Gazeta Itapirense

Inclusão de pessoas com deficiência depende de mudanças em comportamentos

Autor: Felipe Mateus
Fotos: Antonio Scarpinetti – Acervo pessoal
Edição de imagem: Paulo Cavalheri

 

Criado em julho de 2021, Coletivo Autista da Unicamp promove atividades e formações voltadas à inclusão de autistas no ensino superior (foto: divulgação)

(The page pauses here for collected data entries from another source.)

import Mathlib
import Summits.ValiantsHypothesis.ValiantsHypothesis.Theorems.FifoMatchingNNNotVPDivisionSplitDefs
import Summits.ValiantsHypothesis.ValiantsHypothesis.Theorems.FifoMatchingNNNotVPSpreadCofactorLowDegree
import Literature.Computability.AlgebraicComplexity.NestFreeMatchingPoly
import HarnessLib

/-!
# Route FifoMatching — crux `NNNotVP` (stmt-ValiantsHypothesis-11615), line `division_split`:
# stub B2 `stub_spreadCofactorReduction` ⟺ its SPREAD ∧ HYPER-DEGREE tier

Stub B2 of the registered line (`Cruxes/NNNotVP/Lines/division_split.lean`): there is `k` such that every nonzero
cofactor `h` of `NN_n` can be traded for a cofactor `h'` having a monomial of support `≤ (log₂ n + k)^k`, with
`L₊(NN_n · h') ≤ 2^((log₂ n + log₂(L₊(NN_n h) + L₊(h)) + k)^k)`.

* `spreadCofactorReduction_of_smallSupportMonomial` — for a cofactor that already HAS a monomial of support
  `≤ (log₂ n + k)^k` the trade is free: `h' := h` (`L₊(NN_n h) < 2^(log₂(L₊(NN_n h) + L₊ h) + 1)`), at rate `k + 1`.
* `spreadCofactorReduction_iff_spreadTier` — hence B2 (verbatim on the left) ⟺ its restriction to SPREAD cofactors
  (every monomial uses more than `(log₂ n + k)^k` distinct arcs, the SAME `k` as the rate).
* `spreadCofactorReduction_iff_spreadHyperDegreeTier` — folding in g0's landed low-degree tier
  (`spreadCofactorReduction_of_totalDegree_le`: `h' := 1` and the exponential rung `GridCorShadow.expRung_holds`):
  B2 ⟺ its restriction to cofactors that are spread AND of total degree `> 2^⌊n^{1/8}⌋`.

Reading (for the planner): on the residual tier no monomial of `h` and no face reduction supplies `h'`; the only
`h'` in sight is `h' := 1`, which needs `log₂(L₊(NN_n h) + L₊ h) ≳ n^{1/k}` (`complexity_NN_le`) — so B2 is a
division lower bound of EXPONENTIAL type for spread hyper-degree cofactors, whereas the crux `NNDivisionHard`
(stmt-21181) it serves needs only the super-quasi-polynomial bound (cf. `NNDivisionHard.Residual` /
`NNDivisionHard.WindowAvoidance`, landed today, for the residual class by name).

HONEST FRAMING: bookkeeping equivalences for the planner; B2's spread hyper-degree tier, `NNDivisionHard`,
`NNNotVP` and VP ≠ VNP are OPEN / NOT proved.  No definitions, no named facts, no sorry. [folklore]
-/

noncomputable section

-- Sub = Summit single-conjunct layout: the duplicated namespace component is mandated by the tree.
set_option linter.dupNamespace false
set_option autoImplicit false

namespace Summit.ValiantsHypothesis.ValiantsHypothesis.Theorems.FifoMatching.NNNotVP.DivisionSplit

open MvPolynomial Literature.Computability.AlgebraicComplexity
open scoped NNReal BigOperators Classical

/-- The conclusion of B2 for a pair `(h, h')` is monotone in the rate parameter `k` (the rate
`(a + k)^k` is monotone in `k` — the tree's `logLevel_mono`, a module of another route, is not imported here).
[folklore] -/
theorem spreadConclusion_mono {k k' : ℕ} (hkk' : k ≤ k') (n : ℕ) (h h' : MvPolynomial (σ n) ℝ≥0)
    (H : (∃ m ∈ h'.support, m.support.card ≤ (Nat.log 2 n + k) ^ k) ∧
      complexity (NN n * h') ≤
        2 ^ ((Nat.log 2 n + Nat.log 2 (complexity (NN n * h) + complexity h) + k) ^ k)) :
    (∃ m ∈ h'.support, m.support.card ≤ (Nat.log 2 n + k') ^ k') ∧
      complexity (NN n * h') ≤
        2 ^ ((Nat.log 2 n + Nat.log 2 (complexity (NN n * h) + complexity h) + k') ^ k') := by
  have rate : ∀ a : ℕ, (a + k) ^ k ≤ (a + k') ^ k' := by
    intro a
    rcases Nat.eq_zero_or_pos k' with hk' | hk'
    · subst hk'
      obtain rfl : k = 0 := Nat.le_zero.mp hkk'
      exact le_rfl
    · calc (a + k) ^ k ≤ (a + k') ^ k := Nat.pow_le_pow_left (by omega) k
        _ ≤ (a + k') ^ k' := Nat.pow_le_pow_right (by omega) hkk'
  obtain ⟨⟨m, hm, hmc⟩, hc⟩ := H
  exact ⟨⟨m, hm, hmc.trans (rate _)⟩, hc.trans (Nat.pow_le_pow_right (by norm_num) (rate _))⟩


/-- **The trade is free for a cofactor with a small-support monomial** (`h' := h`, rate `k + 1`):
`L₊(NN_n h) ≤ L₊(NN_n h) + L₊ h < 2^(log₂(L₊(NN_n h) + L₊ h) + 1) ≤ 2^((log₂ n + log₂(…) + (k+1))^(k+1))`.
[folklore] -/
theorem spreadCofactorReduction_of_smallSupportMonomial (k n : ℕ) (h : MvPolynomial (σ n) ℝ≥0)
    (hm : ∃ m ∈ h.support, m.support.card ≤ (Nat.log 2 n + k) ^ k) :
    ∃ h' : MvPolynomial (σ n) ℝ≥0, (∃ m ∈ h'.support, m.support.card ≤ (Nat.log 2 n + (k + 1)) ^ (k + 1)) ∧
      complexity (NN n * h') ≤
        2 ^ ((Nat.log 2 n + Nat.log 2 (complexity (NN n * h) + complexity h) + (k + 1)) ^ (k + 1)) := by
  obtain ⟨m, hm, hmc⟩ := hm
  have hrate : (Nat.log 2 n + k) ^ k ≤ (Nat.log 2 n + (k + 1)) ^ (k + 1) :=
    (Nat.pow_le_pow_left (by omega) k).trans (Nat.pow_le_pow_right (by omega) (Nat.le_succ k))
  refine ⟨h, ⟨m, hm, hmc.trans hrate⟩, ?_⟩
  set L := complexity (NN n * h) + complexity h with hL
  have h1 : complexity (NN n * h) ≤ L := Nat.le_add_right _ _
  have h2 : L < 2 ^ (Nat.log 2 L + 1) := Nat.lt_pow_succ_log_self (by norm_num) L
  have h3 : Nat.log 2 L + 1 ≤ (Nat.log 2 n + Nat.log 2 L + (k + 1)) ^ (k + 1) := by
    calc Nat.log 2 L + 1 ≤ Nat.log 2 n + Nat.log 2 L + (k + 1) := by omega
      _ = (Nat.log 2 n + Nat.log 2 L + (k + 1)) ^ 1 := (pow_one _).symm
      _ ≤ (Nat.log 2 n + Nat.log 2 L + (k + 1)) ^ (k + 1) := Nat.pow_le_pow_right (by omega) (by omega)
  exact h1.trans (h2.le.trans (Nat.pow_le_pow_right (by norm_num) h3))

/-- **B2 ⟺ its SPREAD tier.**  Stub `stub_spreadCofactorReduction` (verbatim on the left) is equivalent to its
restriction to cofactors all of whose monomials use MORE than `(log₂ n + k)^k` distinct arcs (same `k` as the
rate): the others are traded for themselves (`spreadCofactorReduction_of_smallSupportMonomial`). [folklore] -/
theorem spreadCofactorReduction_iff_spreadTier :
    (∃ k : ℕ, ∀ (n : ℕ) (h : MvPolynomial (σ n) ℝ≥0), h ≠ 0 →
      ∃ h' : MvPolynomial (σ n) ℝ≥0, (∃ m ∈ h'.support, m.support.card ≤ (Nat.log 2 n + k) ^ k) ∧
        complexity (NN n * h') ≤
          2 ^ ((Nat.log 2 n + Nat.log 2 (complexity (NN n * h) + complexity h) + k) ^ k)) ↔
    (∃ k : ℕ, ∀ (n : ℕ) (h : MvPolynomial (σ n) ℝ≥0), h ≠ 0 →
      (∀ m ∈ h.support, (Nat.log 2 n + k) ^ k < m.support.card) →
      ∃ h' : MvPolynomial (σ n) ℝ≥0, (∃ m ∈ h'.support, m.support.card ≤ (Nat.log 2 n + k) ^ k) ∧
        complexity (NN n * h') ≤
          2 ^ ((Nat.log 2 n + Nat.log 2 (complexity (NN n * h) + complexity h) + k) ^ k)) := by
  constructor
  · rintro ⟨k, hk⟩
    exact ⟨k, fun n h hh _ => hk n h hh⟩
  · rintro ⟨k, hk⟩
    refine ⟨k + 1, fun n h hh => ?_⟩
    by_cases hsmall : ∃ m ∈ h.support, m.support.card ≤ (Nat.log 2 n + k) ^ k
    · exact spreadCofactorReduction_of_smallSupportMonomial k n h hsmall
    · have hspread : ∀ m ∈ h.support, (Nat.log 2 n + k) ^ k < m.support.card := fun m hm => by
        by_contra hle
        exact hsmall ⟨m, hm, not_lt.mp hle⟩
      obtain ⟨h', hh'⟩ := hk n h hh hspread
      exact ⟨h', spreadConclusion_mono (Nat.le_succ k) n h h' hh'⟩

/-- **B2 ⟺ its SPREAD ∧ HYPER-DEGREE tier.**  Stub `stub_spreadCofactorReduction` (verbatim on the left) is
equivalent to its restriction to cofactors that are spread (every monomial uses more than `(log₂ n + k)^k`
distinct arcs) AND of total degree `> 2^⌊n^{1/8}⌋` (g0's `spreadCofactorReduction_of_totalDegree_le` trades the
low-degree ones for `h' := 1`). [folklore] -/
theorem spreadCofactorReduction_iff_spreadHyperDegreeTier :
    (∃ k : ℕ, ∀ (n : ℕ) (h : MvPolynomial (σ n) ℝ≥0), h ≠ 0 →
      ∃ h' : MvPolynomial (σ n) ℝ≥0, (∃ m ∈ h'.support, m.support.card ≤ (Nat.log 2 n + k) ^ k) ∧
        complexity (NN n * h') ≤
          2 ^ ((Nat.log 2 n + Nat.log 2 (complexity (NN n * h) + complexity h) + k) ^ k)) ↔
    (∃ k : ℕ, ∀ (n : ℕ) (h : MvPolynomial (σ n) ℝ≥0), h ≠ 0 →
      (∀ m ∈ h.support, (Nat.log 2 n + k) ^ k < m.support.card) →
      2 ^ Nat.sqrt (Nat.sqrt (Nat.sqrt n)) < h.totalDegree →
      ∃ h' : MvPolynomial (σ n) ℝ≥0, (∃ m ∈ h'.support, m.support.card ≤ (Nat.log 2 n + k) ^ k) ∧
        complexity (NN n * h') ≤
          2 ^ ((Nat.log 2 n + Nat.log 2 (complexity (NN n * h) + complexity h) + k) ^ k)) := by
  constructor
  · rintro ⟨k, hk⟩
    exact ⟨k, fun n h hh _ _ => hk n h hh⟩
  · rintro ⟨k₁, hk₁⟩
    obtain ⟨k₀, hk₀⟩ := spreadCofactorReduction_of_totalDegree_le
    -- work at the common rate `K := max k₀ k₁`, then add one for the free trade
    set K := max k₀ k₁ with hK
    refine ⟨K + 1, fun n h hh => ?_⟩
    by_cases hsmall : ∃ m ∈ h.support, m.support.card ≤ (Nat.log 2 n + K) ^ K
    · exact spreadCofactorReduction_of_smallSupportMonomial K n h hsmall
    · by_cases hd : h.totalDegree ≤ 2 ^ Nat.sqrt (Nat.sqrt (Nat.sqrt n))
      · obtain ⟨h', hh'⟩ := hk₀ n h hh hd
        exact ⟨h', spreadConclusion_mono (by omega) n h h' hh'⟩
      · have hspread : ∀ m ∈ h.support, (Nat.log 2 n + k₁) ^ k₁ < m.support.card := fun m hm => by
          by_contra hle
          have hrate : (Nat.log 2 n + k₁) ^ k₁ ≤ (Nat.log 2 n + K) ^ K := by
            rcases Nat.eq_zero_or_pos K with hK0 | hK0
            · have : k₁ = 0 := by omega
              rw [hK0, this]
            · exact (Nat.pow_le_pow_left (by omega) k₁).trans
                (Nat.pow_le_pow_right (by omega) (le_max_right k₀ k₁))
          exact hsmall ⟨m, hm, (not_lt.mp hle).trans hrate⟩
        obtain ⟨h', hh'⟩ := hk₁ n h hh hspread (lt_of_not_ge hd)
        exact ⟨h', spreadConclusion_mono (by omega) n h h' hh'⟩

end Summit.ValiantsHypothesis.ValiantsHypothesis.Theorems.FifoMatching.NNNotVP.DivisionSplit

end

Os organizadores da Jornada esperam que as atividades despertem a atenção para as mudanças comportamentais necessárias para  a inclusão de pessoas com deficiência. “É uma busca por sensibilização, para que as pessoas entendam que já estamos nas universidades. As adaptações de que precisamos são voltadas a uma educação humanizada, ao acolhimento, ao olhar sensível de professores. Esse é o tipo de adaptação de que precisamos, e entendemos que elas são positivas para todos na universidade”, explica Guilherme de Almeida, mestre em Educação pela Unicamp e coordenador do CAUCamp. A experiência de Guilherme como autista atuante nos meios acadêmico e cultural exemplifica o quanto o acolhimento pode fazer a diferença no potencial das pessoas com deficiência.Entre os dias 29/11 e 3/12, o Coletivo Autista da Unicamp (CAUCamp) e a Comissão Assessora de Acessibilidade da Diretoria Executiva de Direitos Humanos da Unicamp (CAA/DeDH) realizam a primeira edição da Jornada Formativa para Inclusão no Ensino Superior. Com o tema “Percursos para uma formação humanizadora”, o evento tem o objetivo de discutir formas de abordagem e de humanização do ensino de pessoas com deficiência, além da criação de políticas educacionais que garantam seu acesso e permanência na universidade. Participam da jornada docentes e pesquisadores da Unicamp e de instituições parceiras que se dedicam ao tema. Os seminários serão transmitidos pelo canal do DeDH no YouTube. A programação completa e o link para as inscrições podem ser encontrados no site da DeDH.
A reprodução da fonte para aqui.